Entre 2021 et 2023, aucun dysfonctionnement sur l’exécution du contrat n’est signalé. Entre les mois de janvier et juin 2023, LBPLF déclare avoir acquis la propriété de nombreuses factures :
* 221 factures cédées par voie de subrogation conventionnelle par AKA pour un montant total de 3 484 643,48€;
* 60 factures cédées par voie de subrogation conventionnelle par P.A.G.C, pour un montant total de 1 210 772,57€.
Toutefois, à l’occasion de ses opérations de relance et de recouvrement, LBPLF déclare s’être heurtée à des impayés : certaines factures sont contestées fermement par les clients de PAGC et AKA qui remettent en cause leur bien-fondé. Plus gravement, certains débiteurs opposent l’inexistence de relations commerciales à LBPLF avec les sociétés.
Conformément au Contrat d’Affacturage, de nombreux avis de litiges ont été envoyés par LBPLF à AKA et PAGC entre les mois de juin et août 2023 afin de les alerter sur les difficultés rencontrées ; des échanges oraux et documentaires ont eu lieu sans qu’aucune des parties demanderesses ou défenderesse ne s’en satisfasse.
Au cours du mois de juillet 2023, LBPLF a mis en demeure l’ensemble des débiteurs cédés pour lesquels les factures, cédées par voie de subrogation conventionnelle, étaient arrivées à échéance.
Pour les débiteurs cédés dont les factures transmises par voie de subrogation conventionnelle n’étaient pas encore échues, LBPLF a adressé en juillet à ces derniers des courriers de notification de subrogation.

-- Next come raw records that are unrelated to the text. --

/-
Copyright (c) 2026. Released under Apache 2.0 license.

# CDT Theorem 1.0.1, holonomic side: integrality of the `q`-expansion of `(λ/16)^{2m} F/Δᵐ`

For `F ∈ M_{12m}(G)` (`G ∋ T^{2N}`) with integral Fourier coefficients at the period `2N`, the
function `h := (λ/16)^{2m} · F/Δᵐ` has an INTEGRAL power-series expansion in `q_{2N} = e^{πiτ/N}`:
`Δ = q(1 - 24q + ⋯)` is `q` times a unit of `ℤ⟦q⟧` and `λ/16 = q₂(1 - 8q₂ + ⋯)` is `q₂ = e^{πiτ}` times
a unit, so the factor `(λ/16)^{2m}` exactly cancels the pole of `1/Δᵐ` at the cusp
[CalegariDimitrovTang2025, §6.3, proof of Theorem 1.0.1, with Lemma 4.2.2].  On the way we record two
generic facts on `q`-expansions of periodic holomorphic functions bounded at `i∞`: the expansion at
the period `N·h` is the `N`-fold expansion (`q ↦ q^N`) of the expansion at the period `h`, and
`q`-expansions are multiplicative on powers.
-/
import Literature.NumberTheory.Automorphic.UnboundedDenominatorsGeneratorAnalytic
import Literature.NumberTheory.Automorphic.GammaTwoModularFormsBasis
import HarnessLib

open Complex Real Filter Topology Function Metric Set Asymptotics
open UpperHalfPlane hiding I
open scoped Real Topology Manifold MatrixGroups ModularForm

namespace Literature.NumberTheory.Automorphic

namespace UnboundedDenominators

open _root_.Complex Literature.NumberTheory.Automorphic.ModularLambda ModularGroup
  CongruenceSubgroup Matrix.SpecialLinearGroup Literature.Analysis.Complex

/-! ### Generic facts on `q`-expansions -/

/-- The Taylor series of the cusp function at `0` is Mathlib's `qExpansion`.
[cite: DiamondShurman2005, §1.1 p. 3] -/
theorem taylorSeries_cuspFunction_eq_qExpansion (h : ℝ) (f : ℍ → ℂ) :
    (PowerSeries.mk fun n ↦ iteratedDeriv n (cuspFunction h f) 0 / n.factorial) =
      qExpansion h f := by
  ext n
  rw [PowerSeries.coeff_mk, qExpansion_coeff, div_eq_inv_mul]

/-- **Change of period**: for an `h`-periodic holomorphic function `f` on `ℍ` bounded at `i∞`, the
`q`-expansion at the period `N·h` is obtained from the one at the period `h` by `q ↦ q^N`
(`q_{Nh}^N = q_h`). [cite: DiamondShurman2005, §1.2 p. 17] -/
theorem qExpansion_natCast_mul_eq_expand {h : ℝ} (hh : 0 < h) {N : ℕ} (hN : N ≠ 0) {f : ℍ → ℂ}
    (hfper : Periodic (f ∘ ofComplex) h) (hfhol : MDiff f) (hfbdd : IsBoundedAtImInfty f) :
    qExpansion ((N : ℝ) * h) f = PowerSeries.expand N hN (qExpansion h f) := by
  have hNpos : 0 < N := Nat.pos_of_ne_zero hN
  have hNh : 0 < (N : ℝ) * h := mul_pos (by exact_mod_cast hNpos) hh
  have hperN : Periodic (f ∘ ofComplex) (((N : ℝ) * h : ℝ) : ℂ) := by
    rw [Complex.ofReal_mul, Complex.ofReal_natCast]
    exact hfper.nat_mul N
  -- bundle `f` as a continuous map to use Mathlib's uniqueness of `q`-expansion coefficients
  set f' : C(ℍ, ℂ) := ⟨f, hfhol.continuous⟩ with hf'def
  have hf' : (f' : ℍ → ℂ) = f := rfl
  ext k
  symm
  rw [← hf']
  refine qExpansion_coeff_unique
    (c := fun k ↦ PowerSeries.coeff k (PowerSeries.expand N hN (qExpansion h f'))) f' hNh
    (analyticAt_cuspFunction_zero hNh hperN hfhol hfbdd) (fun τ ↦ ?_) k
  rw [hf']
  have hinj : Function.Injective (fun m : ℕ ↦ N * m) := mul_right_injective₀ hN
  have hq : Periodic.qParam ((N : ℝ) * h) τ ^ N = Periodic.qParam h τ := by
    simp only [Periodic.qParam, ← Complex.exp_nat_mul]
    congr 1
    have hN' : (N : ℂ) ≠ 0 := by exact_mod_cast hN
    push_cast
    field_simp
  rw [← hinj.hasSum_iff]
  · convert hasSum_qExpansion hh hfper hfhol hfbdd τ using 1
    funext m
    simp only [Function.comp_apply, PowerSeries.coeff_expand_mul, pow_mul, hq]
  · intro k hk
    have hk' : ¬ N ∣ k := by
      rintro ⟨m, rfl⟩
      exact hk ⟨m, rfl⟩
    simp only [PowerSeries.coeff_expand_of_not_dvd N hN _ hk', zero_smul]

/-- Powers of an `h`-periodic function are `h`-periodic. [cite: DiamondShurman2005, §1.1 p. 3] -/
theorem periodic_pow_comp_ofComplex {f : ℍ → ℂ} {h : ℝ} (hf : Periodic (f ∘ ofComplex) h)
    (l : ℕ) : Periodic ((f ^ l) ∘ ofComplex) h := fun x ↦ by
  simpa only [Function.comp_apply, Pi.pow_apply] using congrArg (· ^ l) (hf x)

/-- **`q`-expansions are multiplicative on powers** of a periodic holomorphic function bounded at
`i∞` (the `q`-expansion is a ring homomorphism). [cite: DiamondShurman2005, §1.1 p. 3] -/
theorem qExpansion_pow {h : ℝ} (hh : 0 < h) {f : ℍ → ℂ} (hfper : Periodic (f ∘ ofComplex) h)
    (hfhol : MDiff f) (hfbdd : IsBoundedAtImInfty f) (l : ℕ) :
    qExpansion h (f ^ l) = qExpansion h f ^ l := by
  induction l with
  | zero => simp [qExpansion_one]
  | succ l ih =>
    rw [pow_succ, pow_succ, qExpansion_mul, ih]
    · exact analyticAt_cuspFunction_zero hh (periodic_pow_comp_ofComplex hfper l) (hfhol.pow l)
        (isBoundedAtImInfty_pow hfbdd l)
    · exact analyticAt_cuspFunction_zero hh hfper hfhol hfbdd


/-! ### The expansion of `(λ/16)^{2m} F/Δᵐ` at the period `2N` is integral -/

variable {G : Subgroup SL(2, ℤ)} {m : ℕ}

/-- `λ/16` is `2N`-periodic for every `N` (`λ(τ + 2) = λ(τ)`). [cite: CalegariDimitrovTang2025, §1 p. 3] -/
theorem periodic_modularLambda_div_sixteen_two_mul (N : ℕ) :
    Periodic ((fun τ : ℍ ↦ modularLambda τ / 16) ∘ ofComplex) (((2 * N : ℕ) : ℝ) : ℂ) := by
  have h := periodic_modularLambda_div_sixteen.nat_mul N
  have e : ((N : ℂ)) * ((2 : ℝ) : ℂ) = ((((2 * N : ℕ) : ℝ)) : ℂ) := by push_cast; ring
  rwa [e] at h

/-- **The nome expansion of `λ/16` at the period `2N` is `Λ₁₆(q^N)`**: `qExpansion (2N) (λ/16)` is
the `N`-fold expansion of `L = qExpansion 2 (λ/16)`. [cite: CalegariDimitrovTang2025, §5.3] -/
theorem qExpansion_modularLambda_div_sixteen_two_mul {N : ℕ} (hN : N ≠ 0) :
    qExpansion ((2 * N : ℕ) : ℝ) (fun τ : ℍ ↦ modularLambda τ / 16) =
      PowerSeries.expand N hN (qExpansion 2 (fun τ : ℍ ↦ modularLambda τ / 16)) := by
  rw [show (((2 * N : ℕ) : ℝ)) = (N : ℝ) * 2 by push_cast; ring]
  exact qExpansion_natCast_mul_eq_expand two_pos hN periodic_modularLambda_div_sixteen
    mdifferentiable_modularLambda_div_sixteen isBoundedAtImInfty_modularLambda_div_sixteen

/-- `Δ` is `n`-periodic for every natural number `n`. [cite: DiamondShurman2005, §1.1 p. 3] -/
theorem periodic_discriminant_natCast (n : ℕ) :
    Periodic (ModularForm.discriminant ∘ ofComplex) ((n : ℝ) : ℂ) := by
  have hΓ : (n : ℝ) ∈ (𝒮ℒ).strictPeriods := by
    rw [Subgroup.strictPeriods_SL2Z, AddSubgroup.mem_zmultiples_iff]
    exact ⟨n, by simp⟩
  exact SlashInvariantFormClass.periodic_comp_ofComplex CuspForm.discriminant hΓ

/-- The constant term of `L = qExpansion 2 (λ/16)` vanishes (`λ → 0` at `i∞`: `λ/16 = q - 8q² + ⋯`).
[cite: CalegariDimitrovTang2025, §1 p. 3] -/
theorem constantCoeff_eq_zero_of_qExpansion_modularLambda_eq {L : PowerSeries ℤ}
    (hL : qExpansion 2 (fun τ : ℍ ↦ modularLambda τ / 16) = L.map (Int.castRingHom ℂ)) :
    PowerSeries.constantCoeff L = 0 := by
  have h0 : PowerSeries.coeff 0 (qExpansion 2 (fun τ : ℍ ↦ modularLambda τ / 16)) = 0 := by
    rw [qExpansion_coeff, iteratedDeriv_zero, cuspFunction_modularLambda_zero, mul_zero]
  rw [hL, PowerSeries.coeff_map, PowerSeries.coeff_zero_eq_constantCoeff_apply, eq_intCast] at h0
  exact_mod_cast h0

/-- **Integrality of the `q_{2N}`-expansion of `h = (λ/16)^{2m} F/Δᵐ`.**  Let `G ≤ SL(2, ℤ)` be a
finite-index subgroup containing `T^{2N}`, `F ∈ M_{12m}(G)` with rational-integer Fourier
coefficients at the period `2N`, and `L ∈ ℤ⟦q⟧` the nome expansion of `λ/16`.  Then the expansion of
`h := (λ/16)^{2m} · F/Δᵐ` in `q_{2N} = e^{πiτ/N}` has integer coefficients: from
`Δᵐ · h = (λ/16)^{2m} · F`, `qExpansion (2N) Δ = q_{2N}^{2N} · (unit of ℤ⟦q⟧)` and
`qExpansion (2N) (λ/16) = L(q_{2N}^N) ∈ q_{2N}^N ℤ⟦q_{2N}⟧`, the powers of `q_{2N}` cancel exactly.
[cite: CalegariDimitrovTang2025, §6.3, proof of Theorem 1.0.1, with Lemma 4.2.2] -/
theorem exists_int_qExpansion_modularLambda_pow_mul_modFun {N : ℕ} (hN : 0 < N) [G.FiniteIndex]
    (hT : T ^ (2 * N) ∈ G) (F : ModularForm (G : Subgroup (GL (Fin 2) ℝ)) (12 * (m : ℤ)))
    (hF : ∀ n : ℕ, ∃ z : ℤ, PowerSeries.coeff n (qExpansion ((2 * N : ℕ) : ℝ) F) = (z : ℂ))
    {L : PowerSeries ℤ}
    (hL : qExpansion 2 (fun τ : ℍ ↦ modularLambda τ / 16) = L.map (Int.castRingHom ℂ)) :
    ∃ H : PowerSeries ℤ, qExpansion ((2 * N : ℕ) : ℝ)
        (fun τ : ℍ ↦ (modularLambda τ / 16) ^ (2 * m) *
          (F τ / ModularForm.discriminant τ ^ m)) = H.map (Int.castRingHom ℂ) := by
  classical
  set P : ℝ := ((2 * N : ℕ) : ℝ) with hPdef
  have hP : 0 < P := by rw [hPdef]; exact_mod_cast (by omega : 0 < 2 * N)
  -- the three input functions: periodic, holomorphic, bounded at `i∞`
  have hΛper : Periodic ((fun τ : ℍ ↦ modularLambda τ / 16) ∘ ofComplex) (P : ℂ) :=
    periodic_modularLambda_div_sixteen_two_mul N
  have hΛhol : MDiff (fun τ : ℍ ↦ modularLambda τ / 16) := mdifferentiable_modularLambda_div_sixteen
  have hΛbdd : IsBoundedAtImInfty (fun τ : ℍ ↦ modularLambda τ / 16) :=
    isBoundedAtImInfty_modularLambda_div_sixteen
  have hΓ : P ∈ ((G : Subgroup (GL (Fin 2) ℝ))).strictPeriods := mem_strictPeriods_of_T_pow_mem hT
  have hFper : Periodic ((F : ℍ → ℂ) ∘ ofComplex) (P : ℂ) :=
    SlashInvariantFormClass.periodic_comp_ofComplex F hΓ
  have hFhol : MDiff (F : ℍ → ℂ) := F.holo'
  have hFbdd : IsBoundedAtImInfty (F : ℍ → ℂ) := ModularFormClass.bdd_at_infty F
  have hΔper : Periodic (ModularForm.discriminant ∘ ofComplex) (P : ℂ) :=
    periodic_discriminant_natCast (2 * N)
  have hΔhol : MDiff ModularForm.discriminant := CuspForm.discriminant.holo'
  have hΔbdd : IsBoundedAtImInfty ModularForm.discriminant :=
    ModularForm.discriminant_isZeroAtImInfty.isBoundedAtImInfty
  -- the function `h`
  set hf : ℍ → ℂ := fun τ : ℍ ↦ (modularLambda τ / 16) ^ (2 * m) *
    (F τ / ModularForm.discriminant τ ^ m) with hhf
  have hhol : MDiff hf := mdifferentiable_modularLambda_pow_mul_modFun F
  have hbdd : IsBoundedAtImInfty hf := by
    simpa only [one_smul] using
      isBoundedAtImInfty_modularLambda_pow_mul_modFun_smul F (γ := 1) (fun τ ↦ by rw [one_smul])
  have hper : Periodic (hf ∘ ofComplex) (P : ℂ) := by
    intro x
    have e1 := hΛper x
    have e2 := hFper x
    have e3 := hΔper x
    simp only [Function.comp_apply] at e1 e2 e3 ⊢
    simp only [hhf]
    rw [e1, e2, e3]
  -- `Δᵐ · h = (λ/16)^{2m} · F`
  have hid : ModularForm.discriminant ^ m * hf =
      (fun τ : ℍ ↦ modularLambda τ / 16) ^ (2 * m) * (F : ℍ → ℂ) := by
    funext τ
    have hΔ : ModularForm.discriminant τ ^ m ≠ 0 := pow_ne_zero _ (ModularForm.discriminant_ne_zero τ)
    simp only [Pi.mul_apply, Pi.pow_apply, hhf]
    field_simp
  -- take `q`-expansions at the period `P = 2N`
  have hanΛ := analyticAt_cuspFunction_zero hP hΛper hΛhol hΛbdd
  have hanF := analyticAt_cuspFunction_zero hP hFper hFhol hFbdd
  have hanΔm : AnalyticAt ℂ (cuspFunction P (ModularForm.discriminant ^ m)) 0 :=
    analyticAt_cuspFunction_zero hP (periodic_pow_comp_ofComplex hΔper m) (hΔhol.pow m)
      (isBoundedAtImInfty_pow hΔbdd m)
  have hanΛm : AnalyticAt ℂ (cuspFunction P ((fun τ : ℍ ↦ modularLambda τ / 16) ^ (2 * m))) 0 :=
    analyticAt_cuspFunction_zero hP (periodic_pow_comp_ofComplex hΛper (2 * m)) (hΛhol.pow _)
      (isBoundedAtImInfty_pow hΛbdd _)
  have hanh := analyticAt_cuspFunction_zero hP hper hhol hbdd
  have hq := congrArg (qExpansion P) hid
  rw [qExpansion_mul hanΔm hanh, qExpansion_mul hanΛm hanF, qExpansion_pow hP hΔper hΔhol hΔbdd,
    qExpansion_pow hP hΛper hΛhol hΛbdd] at hq
  -- the inputs: `qExpansion P Δ = X^{2N} U`, `qExpansion P (λ/16) = X^N E`, `qExpansion P F = QF`
  obtain ⟨U, hU1, hΔq⟩ :=
    exists_discriminant_qExpansion_natCast_eq_X_pow_mul (h := 2 * N) (by omega)
  have hL0 := constantCoeff_eq_zero_of_qExpansion_modularLambda_eq hL
  set L₁ : PowerSeries ℤ := PowerSeries.mk fun p ↦ PowerSeries.coeff (p + 1) L with hL₁
  have hLX : L = PowerSeries.X * L₁ := by
    have := PowerSeries.eq_X_mul_shift_add_const L
    rwa [hL0, map_zero, add_zero] at this
  have hΛq : qExpansion P (fun τ : ℍ ↦ modularLambda τ / 16) =
      PowerSeries.X ^ N * (PowerSeries.expand N hN.ne' L₁).map (Int.castRingHom ℂ) := by
    rw [hPdef, qExpansion_modularLambda_div_sixteen_two_mul hN.ne', hL, ← PowerSeries.map_expand,
      hLX, map_mul, PowerSeries.expand_X, map_mul, map_pow, PowerSeries.map_X]
  choose z hz using hF
  set QF : PowerSeries ℤ := PowerSeries.mk z with hQF
  have hFq : qExpansion P (F : ℍ → ℂ) = QF.map (Int.castRingHom ℂ) := by
    ext n
    rw [PowerSeries.coeff_map, hQF, PowerSeries.coeff_mk, hPdef, hz n, eq_intCast]
  rw [hΔq, hΛq, hFq] at hq
  -- cancel `X^{2Nm}`
  set Uc := U.map (Int.castRingHom ℂ) with hUc
  set E := (PowerSeries.expand N hN.ne' L₁).map (Int.castRingHom ℂ) with hE
  set QFc := QF.map (Int.castRingHom ℂ) with hQFc
  have hq' : (PowerSeries.X : PowerSeries ℂ) ^ (2 * N * m) * (Uc ^ m * qExpansion P hf) =
      PowerSeries.X ^ (2 * N * m) * (E ^ (2 * m) * QFc) := by
    rw [show (PowerSeries.X : PowerSeries ℂ) ^ (2 * N * m) * (Uc ^ m * qExpansion P hf) =
      (PowerSeries.X ^ (2 * N) * Uc) ^ m * qExpansion P hf by rw [mul_pow, pow_mul]; ring, hq,
      mul_pow, ← pow_mul]
    ring
  have hXne : (PowerSeries.X : PowerSeries ℂ) ^ (2 * N * m) ≠ 0 := pow_ne_zero _ PowerSeries.X_ne_zero
  have hq'' := mul_left_cancel₀ hXne hq'
  -- `U` is a unit of `ℤ⟦X⟧`
  have hUunit : IsUnit U := by
    rw [PowerSeries.isUnit_iff_constantCoeff, hU1]
    exact isUnit_one
  obtain ⟨u, hu⟩ := hUunit
  refine ⟨(↑u⁻¹ : PowerSeries ℤ) ^ m * (PowerSeries.expand N hN.ne' L₁) ^ (2 * m) * QF, ?_⟩
  have hUc1 : PowerSeries.constantCoeff Uc = 1 := by
    rw [hUc, ← PowerSeries.coeff_zero_eq_constantCoeff_apply, PowerSeries.coeff_map,
      PowerSeries.coeff_zero_eq_constantCoeff_apply, hU1, map_one]
  have hUcne : Uc ^ m ≠ 0 := by
    refine pow_ne_zero _ fun h0 ↦ ?_
    rw [h0, map_zero] at hUc1
    exact zero_ne_one hUc1
  have hUi : Uc * (↑u⁻¹ : PowerSeries ℤ).map (Int.castRingHom ℂ) = 1 := by
    rw [hUc, ← map_mul, ← hu, Units.mul_inv, map_one]
  refine mul_left_cancel₀ hUcne ?_
  rw [hq'', map_mul, map_mul, map_pow, map_pow, ← hE, ← hQFc, ← mul_assoc, ← mul_assoc, ← mul_pow,
    hUi, one_pow, one_mul]

end UnboundedDenominators

end Literature.NumberTheory.Automorphic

Selon les déclarations de PAGC et d’AKA, ces courriers ont entraîné des conséquences désastreuses avec leurs clients. En outre, le définancement (placement des sommes au titre des cessions de facture sur un compte de réserve auquel PAGC et AKA n’avaient pas accès) sans respecter le préavis contractuel de 45 jours par LBPLF, privant les sociétés du financement dont elles avaient besoin, a entraîné des conséquences en termes de chiffre d’affaires des deux sociétés.
C’est dans ces conditions d’irrégularité alléguées par PAGC et AKA dans l’exécution du contrat d’affacturage par LBPLF qu’est né le présent litige.
LA PROCÉDURE
RG 2023067333
Par acte signifié à personne le 30 octobre 2023, les sociétés POSE ARMATURE GENIE CIVIL et EURO EDIL France ont fait assigner la BANQUE POSTALE LEASING & FACTORING devant le tribunal de commerce de Paris.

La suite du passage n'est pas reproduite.